And so that would be some minor amounts of cannibalization that I’d probably welcome from a margin perspective.
Katherine Schulte, Analyst, Baird: And you’ve talked about kind of reinvesting some of your Savannah dollars into Lex, you know, where are those investments mainly concentrated this year and kinda what additional steps are you taking to prepare for that kind of limited commercial launch in the first half of next year?
Joe Buske, CFO, Quidel Ortho: Yeah, we’re definitely excited about getting approval on that first panel later this year so we can start a limited commercialization in this first and second quarter twenty six respiratory season.

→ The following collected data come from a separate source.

/-- **The mollification `u_φ(w) = ∫ u(w + t) φ(t) dt` is holomorphic** on the open strip (holomorphic
dependence of dominated parameter integrals, the tree's `differentiableOn_integral_of_dominated`; the local
majorant comes from continuity of `u` on the compact set `closedBall w₀ r + tsupport φ ⊆ S`). [folklore] -/
theorem differentiableOn_stripMollify {u : ℂ → ℂ}
    (hd : DifferentiableOn ℂ u {w : ℂ | 0 < w.im ∧ w.im < 1})
    {φ : ℝ → ℝ} (hφ : ContDiff ℝ (⊤ : ℕ∞) φ) (hφc : HasCompactSupport φ) :
    DifferentiableOn ℂ (fun w : ℂ => ∫ t : ℝ, u (w + t) * (φ t : ℂ)) {w : ℂ | 0 < w.im ∧ w.im < 1} := by
  set S : Set ℂ := {w : ℂ | 0 < w.im ∧ w.im < 1} with hS
  have hSo : IsOpen S := (isOpen_Ioo (a := (0:ℝ)) (b := 1)).preimage continuous_im
  have hφcont : Continuous φ := hφ.continuous
  have hmem : ∀ w ∈ S, ∀ t : ℝ, w + (t : ℂ) ∈ S := fun w hw t => by simpa [hS] using hw
  refine differentiableOn_integral_of_dominated (μ := volume) (fun w hw => ?_)
    (Filter.Eventually.of_forall fun t => ?_) (fun w₀ hw₀ => ?_)
  · -- measurability: the integrand is continuous in `t`
    refine (Continuous.mul ?_ (continuous_ofReal.comp hφcont)).aestronglyMeasurable
    exact hd.continuousOn.comp_continuous (continuous_const.add continuous_ofReal) (hmem w hw)
  · -- holomorphy in `w`
    exact (hd.comp (differentiableOn_id.add_const _) (fun w hw => hmem w hw t)).mul_const _
  · -- local majorant
    obtain ⟨r, hr, hrS⟩ : ∃ r > 0, closedBall w₀ r ⊆ S := by
      obtain ⟨ε, hε, hεS⟩ := Metric.isOpen_iff.mp hSo w₀ hw₀
      exact ⟨ε / 2, by positivity, (closedBall_subset_ball (by linarith)).trans hεS⟩
    set K : Set ℂ := (fun q : ℂ × ℝ => q.1 + (q.2 : ℂ)) '' (closedBall w₀ r ×ˢ tsupport φ) with hK
    have hKc : IsCompact K :=
      ((isCompact_closedBall w₀ r).prod hφc).image (by fun_prop)
    have hKS : K ⊆ S := by
      rintro _ ⟨⟨w, t⟩, ⟨hw, -⟩, rfl⟩
      exact hmem w (hrS hw) t
    obtain ⟨M, hM⟩ := hKc.exists_bound_of_continuousOn (hd.continuousOn.mono hKS)
    refine ⟨r, hr, ball_subset_closedBall.trans hrS, fun t => M * ‖(φ t : ℂ)‖, ?_, ?_⟩
    · exact ((continuous_ofReal.comp hφcont).norm.const_mul M).integrable_of_hasCompactSupport
        ((hφc.comp_left (g := fun r : ℝ => (r : ℂ)) rfl).norm.mul_left)
    · refine Filter.Eventually.of_forall fun t w hw => ?_
      rw [norm_mul]
      by_cases ht : t ∈ tsupport φ
      · exact mul_le_mul_of_nonneg_right (hM _ ⟨⟨w, t⟩, ⟨ball_subset_closedBall hw, ht⟩, rfl⟩)
          (norm_nonneg _)
      · have : φ t = 0 := image_eq_zero_of_notMem_tsupport ht
        simp [this]
/-! ## The certificate -/

/-- **Registered stub `stub_rungClampedDlogCertificate` (R16): the two-element divergence
certificate for a logarithmic derivative with finitely many algebraic kinks.** If `P > 0` on
`[0,1]`, `P(0) = P(1) = 1`, `P` is continuous on `[0,1]` and differentiable off a finite set `F`
of real algebraic points with bounded derivative `P'`, both `ℚ`-semialgebraic (as functions of
`x 0` on the square), and `γ` is real algebraic, then `γ · P'/P` (a function of `x 0` on `[0,1]²`,
off `F`) is the sum of two fibrewise Stokes elements with primitives
`G₀ = γ (P − 1)/(1 + (P − 1) x₁)` (direction `0`, kink set `{x | x 0 ∈ F}`) and
`G₁ = γ x₁ P' (1/P − 1/(1 + (P − 1) x₁))` (direction `1`, no kinks); all four boundary terms
vanish and `∂₀ G₀ + ∂₁ G₁ = γ P'/P`. The integrands are bounded `ℚ`-semialgebraic, hence
integrable on the square. Proof: R2 (`stub_rungCertificate`, p124720) with kinks.
[cite: Ayoub2015, Rem. 1.5] -/
theorem stub_rungClampedDlogCertificate :
    ∀ (γ : ℝ) (P P' : ℝ → ℝ) (F : Finset ℝ), IsAlgebraic ℚ γ → (∀ c ∈ F, IsAlgebraic ℚ c) →
      IsSemialgebraicFunOn ℚ (Set.pi Set.univ (fun _ : Fin 2 => Set.Icc (0:ℝ) 1)) (fun x => P (x 0)) →
      IsSemialgebraicFunOn ℚ (Set.pi Set.univ (fun _ : Fin 2 => Set.Icc (0:ℝ) 1)) (fun x => P' (x 0)) →
      (∀ u ∈ Set.Icc (0:ℝ) 1, 0 < P u) → P 0 = 1 → P 1 = 1 →
      ContinuousOn P (Set.Icc (0:ℝ) 1) → (∃ B : ℝ, ∀ u ∈ Set.Icc (0:ℝ) 1, |P' u| ≤ B) →
      (∀ u ∈ Set.Ioo (0:ℝ) 1, u ∉ F → HasDerivAt P (P' u) u) →
      ∃ (G D : Fin 2 → (Fin 2 → ℝ) → ℝ) (K : Fin 2 → Set (Fin 2 → ℝ)) (q : Fin 2 → IntegralRep 2),
        (∀ j, IsSemialgebraicFunOn ℚ (Set.pi Set.univ (fun _ : Fin 2 => Set.Icc (0:ℝ) 1)) (G j) ∧
          IsSemialgebraicFunOn ℚ (Set.pi Set.univ (fun _ : Fin 2 => Set.Icc (0:ℝ) 1)) (D j) ∧
          IsSemialgebraic ℚ (K j) ∧
          (∃ B : ℝ, ∀ x ∈ Set.pi Set.univ (fun _ : Fin 2 => Set.Icc (0:ℝ) 1), |(G j) x| ≤ B) ∧
          (∀ x ∈ Set.pi Set.univ (fun _ : Fin 2 => Set.Icc (0:ℝ) 1), Set.Finite {s : ℝ | Function.update x j s ∈ (K j)}) ∧
          (∀ x ∈ Set.pi Set.univ (fun _ : Fin 2 => Set.Icc (0:ℝ) 1),
            ContinuousOn (fun s : ℝ => (G j) (Function.update x j s)) (Set.Icc (0:ℝ) 1)) ∧
          (∀ x ∈ Set.pi Set.univ (fun _ : Fin 2 => Set.Icc (0:ℝ) 1), x ∉ (K j) → x j ∈ Set.Ioo (0:ℝ) 1 →
            HasDerivAt (fun s : ℝ => (G j) (Function.update x j s)) ((D j) x) (x j))) ∧
        (∀ j, (q j).domain = Set.pi Set.univ (fun _ : Fin 2 => Set.Icc (0:ℝ) 1) ∧
          ∀ x ∈ Set.pi Set.univ (fun _ : Fin 2 => Set.Icc (0:ℝ) 1), (q j).integrand x =
            D j x - (G j (Function.update x j 1) - G j (Function.update x j 0))) ∧
        ∀ x ∈ Set.pi Set.univ (fun _ : Fin 2 => Set.Icc (0:ℝ) 1), x 0 ∉ F →
          γ * (P' (x 0) / P (x 0)) = ∑ j, (q j).integrand x := by
  intro γ P P' F hγ hF hP hP' hpos hP0 hP1 hPc hbdP' hder
  obtain ⟨B, hB⟩ := hbdP'
  -- the closed square and what holds on it
  set S : Set (Fin 2 → ℝ) := Set.pi Set.univ (fun _ : Fin 2 => Set.Icc (0:ℝ) 1) with hS
  have hSsa : IsSemialgebraic ℚ S := by rw [hS, ← cube_eq_pi]; exact isSemialgebraic_cube
  have hSc : IsCompact S := isCompact_univ_pi fun _ => isCompact_Icc
  have hSmeas : MeasurableSet S := hSc.isClosed.measurableSet
  have h10 : (1 : Fin 2) ≠ 0 := by decide
  have h01 : (0 : Fin 2) ≠ 1 := by decide
  have hmem : ∀ x ∈ S, ∀ i, x i ∈ Set.Icc (0:ℝ) 1 := fun x hx i => (Set.mem_univ_pi.mp hx) i
  have hPpos : ∀ x ∈ S, 0 < P (x 0) := fun x hx => hpos _ (hmem x hx 0)
  have hPne : ∀ x ∈ S, P (x 0) ≠ 0 := fun x hx => (hPpos x hx).ne'
  have hEpos2 : ∀ s t : ℝ, s ∈ Set.Icc (0:ℝ) 1 → t ∈ Set.Icc (0:ℝ) 1 → 0 < 1 + (P s - 1) * t := by
    intro s t hs ht
    have hp := hpos s hs
    rcases le_total 1 (P s) with h | h
    · nlinarith [mul_nonneg (sub_nonneg.2 h) ht.1]
    · nlinarith [mul_nonneg (sub_nonneg.2 h) (sub_nonneg.2 ht.2)]
  have hEpos : ∀ x ∈ S, 0 < 1 + (P (x 0) - 1) * x 1 := fun x hx =>
    hEpos2 _ _ (hmem x hx 0) (hmem x hx 1)
  have hEne : ∀ x ∈ S, 1 + (P (x 0) - 1) * x 1 ≠ 0 := fun x hx => (hEpos x hx).ne'
  have hE2ne : ∀ x ∈ S, (1 + (P (x 0) - 1) * x 1) ^ 2 ≠ 0 := fun x hx =>
    pow_ne_zero 2 (hEne x hx)
  -- moving one coordinate inside `[0,1]` stays in the square
  have hupd : ∀ x ∈ S, ∀ (j : Fin 2), ∀ s ∈ Set.Icc (0:ℝ) 1, Function.update x j s ∈ S := by
    intro x hx j s hs
    refine Set.mem_univ_pi.mpr fun i => ?_
    rcases eq_or_ne i j with rfl | hij
    · simpa using hs
    · rw [Function.update_of_ne hij]
      exact hmem x hx i
  -- semialgebraic atoms on the square
  have hx1sa : IsSemialgebraicFunOn ℚ S (fun x => x 1) := isSemialgebraicFunOn_apply hSsa 1
  have hγsa : IsSemialgebraicFunOn ℚ S (fun _ => γ) :=
    isSemialgebraicFunOn_const_of_isAlgebraic hSsa hγ
  have h1sa : IsSemialgebraicFunOn ℚ S (fun _ => (1:ℝ)) :=
    isSemialgebraicFunOn_const_of_isAlgebraic hSsa isAlgebraic_one
  have hEsa : IsSemialgebraicFunOn ℚ S (fun x => 1 + (P (x 0) - 1) * x 1) :=
    h1sa.fun_add ((hP.fun_sub h1sa).fun_mul hx1sa)
  -- continuity atoms on the square (only `P` is continuous; `P'` may jump across `F`)
  have hPS : ContinuousOn (fun x : Fin 2 → ℝ => P (x 0)) S :=
    hPc.comp (continuous_apply 0).continuousOn fun x hx => hmem x hx 0
  have hx1S : ContinuousOn (fun x : Fin 2 → ℝ => x 1) S := (continuous_apply 1).continuousOn
  have hES : ContinuousOn (fun x : Fin 2 → ℝ => 1 + (P (x 0) - 1) * x 1) S :=
    continuousOn_const.fun_add ((hPS.fun_sub continuousOn_const).fun_mul hx1S)
  have hE2S : ContinuousOn (fun x : Fin 2 → ℝ => (1 + (P (x 0) - 1) * x 1) ^ 2) S :=
    hES.pow 2
  -- the witnesses (R2's formulas)
  set G0 : (Fin 2 → ℝ) → ℝ := fun x => γ * (P (x 0) - 1) / (1 + (P (x 0) - 1) * x 1) with hG0
  set D0 : (Fin 2 → ℝ) → ℝ := fun x => γ * P' (x 0) / (1 + (P (x 0) - 1) * x 1) ^ 2 with hD0
  set G1 : (Fin 2 → ℝ) → ℝ := fun x =>
    γ * x 1 * P' (x 0) * (1 / P (x 0) - 1 / (1 + (P (x 0) - 1) * x 1)) with hG1
  set D1 : (Fin 2 → ℝ) → ℝ := fun x =>
    γ * P' (x 0) * (1 / P (x 0) - 1 / (1 + (P (x 0) - 1) * x 1) ^ 2) with hD1
  -- semialgebraicity (closure under field operations, BCR Prop. 2.2.6)
  have hG0sa : IsSemialgebraicFunOn ℚ S G0 := (hγsa.fun_mul (hP.fun_sub h1sa)).div hEsa hEne
  have hD0sa : IsSemialgebraicFunOn ℚ S D0 := (hγsa.fun_mul hP').div (hEsa.fun_pow 2) hE2ne
  have hG1sa : IsSemialgebraicFunOn ℚ S G1 :=
    ((hγsa.fun_mul hx1sa).fun_mul hP').fun_mul
      ((h1sa.div hP hPne).fun_sub (h1sa.div hEsa hEne))
  have hD1sa : IsSemialgebraicFunOn ℚ S D1 :=
    (hγsa.fun_mul hP').fun_mul ((h1sa.div hP hPne).fun_sub (h1sa.div (hEsa.fun_pow 2) hE2ne))
  -- continuity of `G₀` and of the continuous cofactors of `P' (x 0)` in `D₀`, `G₁`, `D₁`
  have hG0c : ContinuousOn G0 S :=
    (continuousOn_const.fun_mul (hPS.fun_sub continuousOn_const)).div₀ hES hEne
  have hD0cc : ContinuousOn (fun x : Fin 2 → ℝ => γ / (1 + (P (x 0) - 1) * x 1) ^ 2) S :=
    continuousOn_const.div₀ hE2S hE2ne
  have hG1cc : ContinuousOn (fun x : Fin 2 → ℝ =>
      γ * x 1 * (1 / P (x 0) - 1 / (1 + (P (x 0) - 1) * x 1))) S :=
    (continuousOn_const.fun_mul hx1S).fun_mul
      ((continuousOn_const.div₀ hPS hPne).fun_sub (continuousOn_const.div₀ hES hEne))
  have hD1cc : ContinuousOn (fun x : Fin 2 → ℝ =>
      γ * (1 / P (x 0) - 1 / (1 + (P (x 0) - 1) * x 1) ^ 2)) S :=
    continuousOn_const.fun_mul
      ((continuousOn_const.div₀ hPS hPne).fun_sub (continuousOn_const.div₀ hE2S hE2ne))
  -- bounds on the compact square: a continuous function times the bounded `P' (x 0)`
  have hbd : ∀ (Φ f : (Fin 2 → ℝ) → ℝ), ContinuousOn f S → (∀ x ∈ S, Φ x = f x * P' (x 0)) →
      ∃ M : ℝ, ∀ x ∈ S, |Φ x| ≤ M := by
    intro Φ f hf hΦ
    obtain ⟨M, hM⟩ := hSc.exists_bound_of_continuousOn hf
    refine ⟨M * B, fun x hx => ?_⟩
    have h1 : |f x| ≤ M := by simpa only [Real.norm_eq_abs] using hM x hx
    rw [hΦ x hx, abs_mul]
    exact mul_le_mul h1 (hB _ (hmem x hx 0)) (abs_nonneg _) ((abs_nonneg _).trans h1)
  have hG0bd : ∃ M : ℝ, ∀ x ∈ S, |G0 x| ≤ M := by
    obtain ⟨M, hM⟩ := hSc.exists_bound_of_continuousOn hG0c
    exact ⟨M, fun x hx => by simpa only [Real.norm_eq_abs] using hM x hx⟩
  have hD0bd : ∃ M : ℝ, ∀ x ∈ S, |D0 x| ≤ M := hbd D0 _ hD0cc fun x _ => by
    simp only [hD0]
    ring
  have hG1bd : ∃ M : ℝ, ∀ x ∈ S, |G1 x| ≤ M := hbd G1 _ hG1cc fun x _ => by
    simp only [hG1]
    ring
  have hD1bd : ∃ M : ℝ, ∀ x ∈ S, |D1 x| ≤ M := hbd D1 _ hD1cc fun x _ => by
    simp only [hD1]
    ring
  -- integrability of bounded semialgebraic functions on the square
  have hint : ∀ Φ : (Fin 2 → ℝ) → ℝ, IsSemialgebraicFunOn ℚ S Φ → (∃ M : ℝ, ∀ x ∈ S, |Φ x| ≤ M) →
      IntegrableOn Φ S := by
    rintro Φ hΦ ⟨M, hM⟩
    exact IntegrableOn.of_bound hSc.measure_lt_top
      (aestronglyMeasurable_of_isSemialgebraicFunOn hΦ hSmeas) M
      (ae_restrict_of_forall_mem hSmeas fun x hx => by rw [Real.norm_eq_abs]; exact hM x hx)
  -- packaged as `Fin 2`-families
  set G : Fin 2 → (Fin 2 → ℝ) → ℝ := ![G0, G1] with hG
  set D : Fin 2 → (Fin 2 → ℝ) → ℝ := ![D0, D1] with hD
  set K : Fin 2 → Set (Fin 2 → ℝ) := ![{x | x 0 ∈ F}, ∅] with hK
  have hGsa : ∀ j, IsSemialgebraicFunOn ℚ S (G j) := Fin.forall_fin_two.2 ⟨hG0sa, hG1sa⟩
  have hDsa : ∀ j, IsSemialgebraicFunOn ℚ S (D j) := Fin.forall_fin_two.2 ⟨hD0sa, hD1sa⟩
  have hKsa : ∀ j, IsSemialgebraic ℚ (K j) :=
    Fin.forall_fin_two.2 ⟨rungClampedDlog_isSemialgebraic_kinks F hF 0,
      Literature.ModelTheory.ExponentialFields.isSemialgebraic_empty⟩
  have hGbd : ∀ j, ∃ M : ℝ, ∀ x ∈ S, |G j x| ≤ M := Fin.forall_fin_two.2 ⟨hG0bd, hG1bd⟩
  have hDint : ∀ j, IntegrableOn (D j) S :=
    Fin.forall_fin_two.2 ⟨hint D0 hD0sa hD0bd, hint D1 hD1sa hD1bd⟩
  -- all four boundary values vanish identically
  have hG_one : ∀ j x, G j (Function.update x j 1) = 0 := by
    refine Fin.forall_fin_two.2 ⟨fun x => ?_, fun x => ?_⟩
    · simp only [hG, hG0, Matrix.cons_val_zero, Function.update_self, hP1]
      ring
    · simp only [hG, hG1, Matrix.cons_val_one, Matrix.cons_val_fin_one, Function.update_self,
        Function.update_of_ne h01]
      ring
  have hG_zero : ∀ j x, G j (Function.update x j 0) = 0 := by
    refine Fin.forall_fin_two.2 ⟨fun x => ?_, fun x => ?_⟩
    · simp only [hG, hG0, Matrix.cons_val_zero, Function.update_self, hP0]
      ring
    · simp only [hG, hG1, Matrix.cons_val_one, Matrix.cons_val_fin_one, Function.update_self]
      ring
  -- the fibre functions
  have hG0fun : ∀ x : Fin 2 → ℝ, (fun s : ℝ => G 0 (Function.update x 0 s)) =
      fun s => γ * (P s - 1) / (1 + (P s - 1) * x 1) := fun x => by
    funext s
    simp only [hG, hG0, Matrix.cons_val_zero, Function.update_self, Function.update_of_ne h10]
  have hG1fun : ∀ x : Fin 2 → ℝ, (fun s : ℝ => G 1 (Function.update x 1 s)) =
      fun s => γ * s * P' (x 0) * (1 / P (x 0) - 1 / (1 + (P (x 0) - 1) * s)) := fun x => by
    funext s
    simp only [hG, hG1, Matrix.cons_val_one, Matrix.cons_val_fin_one, Function.update_self,
      Function.update_of_ne h01]
  -- finiteness of the kink fibres
  have hKfin : ∀ j, ∀ x ∈ S, Set.Finite {s : ℝ | Function.update x j s ∈ K j} := by
    refine Fin.forall_fin_two.2 ⟨fun x _ => ?_, fun x _ => ?_⟩
    · refine F.finite_toSet.subset fun s hs => ?_
      simp only [hK, Matrix.cons_val_zero, mem_setOf_eq, Function.update_self] at hs
      exact Finset.mem_coe.2 hs
    · simp [hK]
  -- continuity along closed fibres
  have hGfib : ∀ j, ∀ x ∈ S,
      ContinuousOn (fun s : ℝ => G j (Function.update x j s)) (Set.Icc (0:ℝ) 1) := by
    refine Fin.forall_fin_two.2 ⟨fun x hx => ?_, fun x hx => ?_⟩
    · have hc : Continuous fun s : ℝ => Function.update x 0 s :=
        continuous_const.update 0 continuous_id
      exact hG0c.comp hc.continuousOn fun s hs => hupd x hx 0 s hs
    · rw [hG1fun x]
      exact ((continuousOn_const.fun_mul continuousOn_id).fun_mul continuousOn_const).fun_mul
        (continuousOn_const.fun_sub (continuousOn_const.div₀
          (continuousOn_const.fun_add (continuousOn_const.fun_mul continuousOn_id))
          fun s hs => (hEpos2 (x 0) s (hmem x hx 0) hs).ne'))
  -- derivatives along open fibres, off the kink set
  have hGder : ∀ j, ∀ x ∈ S, x ∉ K j → x j ∈ Set.Ioo (0:ℝ) 1 →
      HasDerivAt (fun s : ℝ => G j (Function.update x j s)) (D j x) (x j) := by
    refine Fin.forall_fin_two.2 ⟨fun x hx hxK hx0 => ?_, fun x hx _ _ => ?_⟩
    · have hxF : x 0 ∉ F := by
        simpa only [hK, Matrix.cons_val_zero, mem_setOf_eq] using hxK
      have hDx : D 0 x = γ * P' (x 0) / (1 + (P (x 0) - 1) * x 1) ^ 2 := by
        simp only [hD, hD0, Matrix.cons_val_zero]
      rw [hG0fun x, hDx]
      exact rungCert_hasDerivAt_dir0 (hder _ hx0 hxF) (hEne x hx)
    · have hDx : D 1 x = γ * P' (x 0) * (1 / P (x 0) - 1 / (1 + (P (x 0) - 1) * x 1) ^ 2) := by
        simp only [hD, hD1, Matrix.cons_val_one, Matrix.cons_val_fin_one]
      rw [hG1fun x, hDx]
      exact rungCert_hasDerivAt_dir1 (hEne x hx)
  -- the two closed-square representations, with integrands `D j`
  let q : Fin 2 → IntegralRep 2 := fun j =>
    { domain := S
      integrand := D j
      isSemialgebraic_domain := hSsa
      isSemialgebraicFunOn_integrand := hDsa j
      integrableOn := hDint j }
  refine ⟨G, D, K, q, fun j => ⟨hGsa j, hDsa j, hKsa j, hGbd j, hKfin j, hGfib j, hGder j⟩,
    fun j => ⟨rfl, fun x _ => ?_⟩, fun x _ _ => ?_⟩
  · -- the integrand clause: boundary terms vanish
    show D j x = D j x - (G j (Function.update x j 1) - G j (Function.update x j 0))
    rw [hG_one, hG_zero, sub_zero, sub_zero]
  · -- the identity `γ P'/P = D₀ + D₁` (pointwise algebra, valid on and off `F`)
    show γ * (P' (x 0) / P (x 0)) = ∑ j, D j x
    rw [Fin.sum_univ_two]
    simp only [hD, hD0, hD1, Matrix.cons_val_zero, Matrix.cons_val_one, Matrix.cons_val_fin_one]
    ring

As I said a minute ago, really no need for any additional commercial resources. We’ve got everything we need. Being the leader in respiratory testing in The US, we’ve got all the commercial resources that we need to sell that product. I guess the most near term investments might be in the form of not too significant CapEx that will be needed to increase the manufacturing capacity for Lex.

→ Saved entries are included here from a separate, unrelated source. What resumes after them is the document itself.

/-- **Stub 3 — SCALE SELECTION (coercively unique argmax of the hcp one-centre value).**
`∃ q₀ ∀ q ≥ q₀ ∃ (a, h)`: `0 < a`, `0 < h`, `2a < 3h`, `6h < 5a`, `9/10 ≤ a ≤ 11/10`, and for every
`θ > 0` some `κ > 0` with `Φ_hcp(q, a', h') + κ ≤ Φ_hcp(q, a, h)` for all positive `(a', h')` at
sup-distance `≥ θ` from `(a, h)`. Why plausibly true: for large `q` the value is
`6φ_q(a) + 6φ_q(√(a²/3 + h²)) +` (terms `O(2^{-q/2})`), whose unique non-degenerate maximum sits at
`a → 1⁻`, `h/a → √(2/3) ∈ (2/3, 5/6)` (refuter numerics: `a* = 0.99997`, `h*/a* = 0.816497` at
`q = 20`); coercivity follows from uniqueness, continuity of the lattice sums (`q ≥ 4`) and
`Φ_hcp → 0` resp. `−∞` at infinity resp. at degenerate scales. Size M–L. Fails iff the argmax
is degenerate or non-unique at infinitely many `q` (then the crux itself fails: two optimal hcp
scales are mutually unmatched with zero deficit). -/
theorem stub_hcpScaleSelection : ∃ q₂ : ℕ, ∀ q : ℕ, q₂ ≤ q → ∃ a h : ℝ, 0 < a ∧ 0 < h ∧ 2 * a < 3 * h ∧ 6 * h < 5 * a ∧ 9 / 10 ≤ a ∧ a ≤ 11 / 10 ∧ (∀ θ : ℝ, 0 < θ → ∃ κ : ℝ, 0 < κ ∧ ∀ a' h' : ℝ, 0 < a' → 0 < h' → θ ≤ max |a' - a| |h' - h| → (∑' p : ↥(Literature.MathematicalPhysics.StatisticalMechanics.hcpStacking a' h'), (2 * (‖(p : EuclideanSpace ℝ (Fin 3))‖)⁻¹ ^ q - (‖(p : EuclideanSpace ℝ (Fin 3))‖)⁻¹ ^ (2 * q))) + κ ≤ (∑' p : ↥(Literature.MathematicalPhysics.StatisticalMechanics.hcpStacking a h), (2 * (‖(p : EuclideanSpace ℝ (Fin 3))‖)⁻¹ ^ q - (‖(p : EuclideanSpace ℝ (Fin 3))‖)⁻¹ ^ (2 * q)))) := by
  sorry

/-- **Stub 4 — BARLOW SITE TABLE (hcp is the pointwise maximum among Barlow sites, strictly off
the silent class).** `∃ q₀ ∀ q ≥ q₀ ∀ a ∈ [9/10, 11/10] ∀ h` with `2a < 3h`, `6h < 5a`, `∃ Δ > 0`:
for every Hägg sequence `s` and site `z = barlowPos a h s m i j`,
`∑' p ∈ barlowStacking a h s, φ_q(dist z p) ≤ Φ_hcp(q, a, h)`, and `+ Δ ≤ Φ_hcp` if
`¬ HaggAligned s m 2 ∨ ¬ HaggAligned s (m − 2) 2`. Why plausibly true: the value of a site depends
only on its alignment set `A = {k : layers m, m + k aligned}` (per direction), a set with
`1 ∉ A` and gaps `≥ 2`; with `J_k = Φ_A(k) − Φ_N(k)` (`barlowCoupling φ_q a h k`) one has
`V − Φ_hcp = Σ_dir (Σ_{k ∈ A} J_k − Σ_{k even} J_k) ≤ 0` as soon as `J_k ≥ 0` is non-increasing in
`k ≥ 2` (the `i`-th element of `A` is `≥ 2i`), with gap `J₂ − J₃` when `2 ∉ A`; leading order
`J₂ > 0 ⇔ (1 + a²/(12h²))^{q/2} > 3`, i.e. `q ≥ 19` at the ideal ratio (refuter check: `f_k > g_k`,
`k = 2..6`, all `q ≥ 12`, cutoff `9a`). Size L: positivity AND monotonicity of `J_k` are needed for
ALL `k ≥ 2` (large-`k` regime: Poisson summation / positive-definiteness of
`y ↦ φ_q(√(k²h² + |y|²))` on the triangular lattice — not in Mathlib for `ℤ²`). Fails iff some
`J_k(q, a, h)` is negative or `k ↦ J_k` increases somewhere, uniformly obstructing `q₀`. -/
theorem stub_barlowSiteTable : ∃ q₃ : ℕ, ∀ q : ℕ, q₃ ≤ q → ∀ a h : ℝ, 9 / 10 ≤ a → a ≤ 11 / 10 → 0 < h → 2 * a < 3 * h → 6 * h < 5 * a → ∃ Δ : ℝ, 0 < Δ ∧ (∀ s : ℤ → ℤ, Literature.MathematicalPhysics.StatisticalMechanics.IsHaggSeq s → ∀ m i j : ℤ, ((∑' p : ↥(Literature.MathematicalPhysics.StatisticalMechanics.barlowStacking a h s), (2 * (dist (Literature.MathematicalPhysics.StatisticalMechanics.barlowPos a h s m i j) (p : EuclideanSpace ℝ (Fin 3)))⁻¹ ^ q - (dist (Literature.MathematicalPhysics.StatisticalMechanics.barlowPos a h s m i j) (p : EuclideanSpace ℝ (Fin 3)))⁻¹ ^ (2 * q))) ≤ (∑' p : ↥(Literature.MathematicalPhysics.StatisticalMechanics.hcpStacking a h), (2 * (‖(p : EuclideanSpace ℝ (Fin 3))‖)⁻¹ ^ q - (‖(p : EuclideanSpace ℝ (Fin 3))‖)⁻¹ ^ (2 * q)))) ∧ ((¬ Literature.MathematicalPhysics.StatisticalMechanics.HaggAligned s m 2 ∨ ¬ Literature.MathematicalPhysics.StatisticalMechanics.HaggAligned s (m - 2) 2) → (∑' p : ↥(Literature.MathematicalPhysics.StatisticalMechanics.barlowStacking a h s), (2 * (dist (Literature.MathematicalPhysics.StatisticalMechanics.barlowPos a h s m i j) (p : EuclideanSpace ℝ (Fin 3)))⁻¹ ^ q - (dist (Literature.MathematicalPhysics.StatisticalMechanics.barlowPos a h s m i j) (p : EuclideanSpace ℝ (Fin 3)))⁻¹ ^ (2 * q))) + Δ ≤ (∑' p : ↥(Literature.MathematicalPhysics.StatisticalMechanics.hcpStacking a h), (2 * (‖(p : EuclideanSpace ℝ (Fin 3))‖)⁻¹ ^ q - (‖(p : EuclideanSpace ℝ (Fin 3))‖)⁻¹ ^ (2 * q))))) := by
  sorry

There is a line that the company has in The UK right now but will need an additional line either somewhere in The UK again or in The US. Haven’t decided that yet but that will be something that will stand up pretty early in ’26 so that we can hit the late in the ’26, early twenty seven respiratory season with a much more fulsome rollout and commercialization.
Katherine Schulte, Analyst, Baird: Okay. And then on point of care, you you lowered the 2025 outlook for COVID revenue coming out of the second quarter. Can you just remind us of the seasonality baked in for the third and fourth quarter and maybe just given the trends that you’ve seen so far this year, you know, how you think about forecasting, you know, endemic COVID revenues longer term?
Joe Buske, CFO, Quidel Ortho: Yeah. COVID’s been been quite the ride. And I I know that there’s been a lot of focus on the on the decline of the COVID revenue over the last several years, but I do believe that as a headline conclusion, we’ve digested most of that decline. When you think about where we were in ’21 and ’22 with a billion 4 of COVID revenue that’s dropped to 400,000,000 and then a 185,000,000 last year, you know, the guidance this year is for 70 to a 100. And if you just pick the midpoint of of that, somewhere you in the mid eighties, I think that’s a realistic, very realistic point of of where where the declines end.
And, you know, and I can say that with with some confidence because all of the the government order revenue is is gone and the retail business is is fairly small at this point. There’s not a whole lot lot left. So most of what’s left is the professional use space revenue which has proven to be somewhat consistent and durable. And so we do think that that, you know, call it that midpoint of the 70 to a 100 is probably a good place to think that not only we’re gonna end up this year, but where we’re gonna go for the next next several years with COVID revenue. So I think all of these views of revenue of ex COVID that we’ve done for the past couple years, think we’re we’re really getting to the end of that, which is great news, I know, the buy side and sell side.
Katherine Schulte, Analyst, Baird: Yep. Absolutely. Maybe any thoughts on the upcoming flu season? Are there any clues from the Southern Hemisphere around, you know, what this upcoming season could look like relative to historical trends?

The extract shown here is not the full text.